Good question. I had a Toro 824 XL without the powershift and didn't have issues with it riding up at all and I had the big drum around the auger. In my experience I'd think it a gimmick. Then another poster informed me his Toro kept riding up because of the big drum around the auger, for them the powershift feature probably would've helped prevent it. 

I think it likely to combat the big fat auger drum so makes sense.


----------



## docfletcher (Nov 28, 2013)

The reason for the power shift feature is to prevent ride ups should you to get in a situation where you have the problem. I found the feature really comes into it's own when going up hill. That's when you get the most weight transfer toward the operator.

I had a 624 power shift years ago and liked the feature very much on my up hill driveway.

My Opinion Worth Price Charged...


----------



## UNDERTAKER (Dec 30, 2013)

It was made to take on that stuff the city so kindly leaves at the end of the drive way. Better idea than dropping weights on the housing.

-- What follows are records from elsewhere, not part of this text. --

/-!
# Connectivity correlation inequalities for `φ_{w,q}`, every `q > 0` — THE CLOSED-FAMILY INDUCTION over two-terminal
# series–parallel networks, and THEOREM 𝒯₁ COMPLETED: `STAR(x;y,s)`, `STAR(y;x,s)`, `STAR(s;x,y)` (and `T_sym`) `≥ 0` levelwise on
# every such network with an inner third mark; THEOREM 𝒯₂ (all fourteen members of 𝒯₁ ∪ 𝒯₂)

Theorems file (`--supports stmt-CriticalPhenomena-4575`), census lane `prim-bschramm-census` (gen 36) of the post-continuity programme (LANE 2 bschramm, FK sub-lane);
builds on p205010 (kernel theorem, internal audit signed; external expert review pending).
No definitions, no named facts, no sorries; standard axioms.  KERNEL STATUS: with `…TsymSP.lean` (`T_sym`, one-level form) and this
file the lane's THEOREM 𝒯₁ (census g33; PROOF-THEOREM-SP §3) is a kernel theorem; THEOREM 𝒯₂ follows in `…Pat3T2SP.lean` from the
same induction lemma; Stages S2–S4 of census g35's blueprint (THETA/RING certificates, 3C, Lemma Θ₃) remain.
* `FK.mval2_par_nonneg` / `serL` / `serR` / `serS` — the four gluing steps for an arbitrary two-level member with class-dependent
  dominating members valid on the marked part.
* `FK.fam_nonneg_of_isTTSP` — INDUCTION LEMMA FOR CLOSED FAMILIES (census g33 §3.3 / g34 §2.3, fibre normal form): a family
  passing `FK.certGlueFam` for PAR / SER-L / SER-R and `FK.certSerSFam` is nonnegative, member by member, for all nonnegative
  weights, on every `FK.IsTTSP E x y` with an inner mark `s` — structural induction carrying all members at once.
* `FK.starX_nonneg`, `FK.starY_nonneg` (via `IsTTSP.symm`), `FK.starS_nonneg`, `FK.tsym2_nonneg` (singleton families);
  levelwise count forms `FK.starX_level_nonneg`, `FK.starS_level_nonneg`.
* THEOREM 𝒯₂ (census g34 §3): `FK.famT12_nonneg` — all fourteen members of `FK.famT12` (`…Pat3T2Defs.lean`: `T_sym, STAR_x, STAR_y,
  STAR_s, C1, C2, C3, S¹C1, S¹C3` and mirrors) are nonnegative for all nonnegative weights on every `IsTTSP` network with an inner
  mark; named `FK.c1_nonneg`, `c2_nonneg`, `c3_nonneg`, `s1c1_nonneg`, `s1c3_nonneg`, `c1_mirror_nonneg`.  This completes Stage S1 of
  census g35's blueprint: every generator of the THETA/RING certificates is in table form (with `…Pat3URect.lean` for the
  Theorem-U rectangles); Stage S2 (the four multilinear certificates) is next.
[cite: AyyerLinussonRavichandran2025, §7 eq. (13)–(15) (p. 22)] [cite: Grimmett2006, §3.8 (pp. 61–62)]
-/

noncomputable section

It is the greatest machine ever made...


----------



## Kestral (Dec 22, 2013)

I now own a "94" Toro Powershift 1132 that the owner of the company I work for and I purchased new in "94" and it was used to clear a good size parking lot that the city plow trucks would dump a substantial amount of snow on as they drove by. The town DPW was down the street from us so our road was real clean but our lot was a mess! Anyway that Powershift was just fantastic at removing the wet mass of snow that we would get and it worked for many years. The boss finally decided it was time for a new snowblower so this year he bought a new Arians it's a nice unit I like it but it will not dig down as well as that Toro Powershift will not even close! The best part was when the boss turned to me and said since you took such great care of the Toro take her home she is yours! It needs a little TLC but it still has lots of life left.


----------



## Ray 1962 10ML60 (Oct 14, 2011)

Thx for the replies. I actually realized how beneficial it can be once I got it running and got it to shift. I could barely move the front end with the wheels back and see how that can help keep it digging in to that hard packed stuff. Cool design...


----------



## TimY (Oct 27, 2013)

I love that option. The only problem I've heard of is occasional trouble with the shift control box. Hopefully I never have that happen, appears to be a PIA to take apart and put back together. Really helps with the wet slushy stuff that ends up at EODW.


----------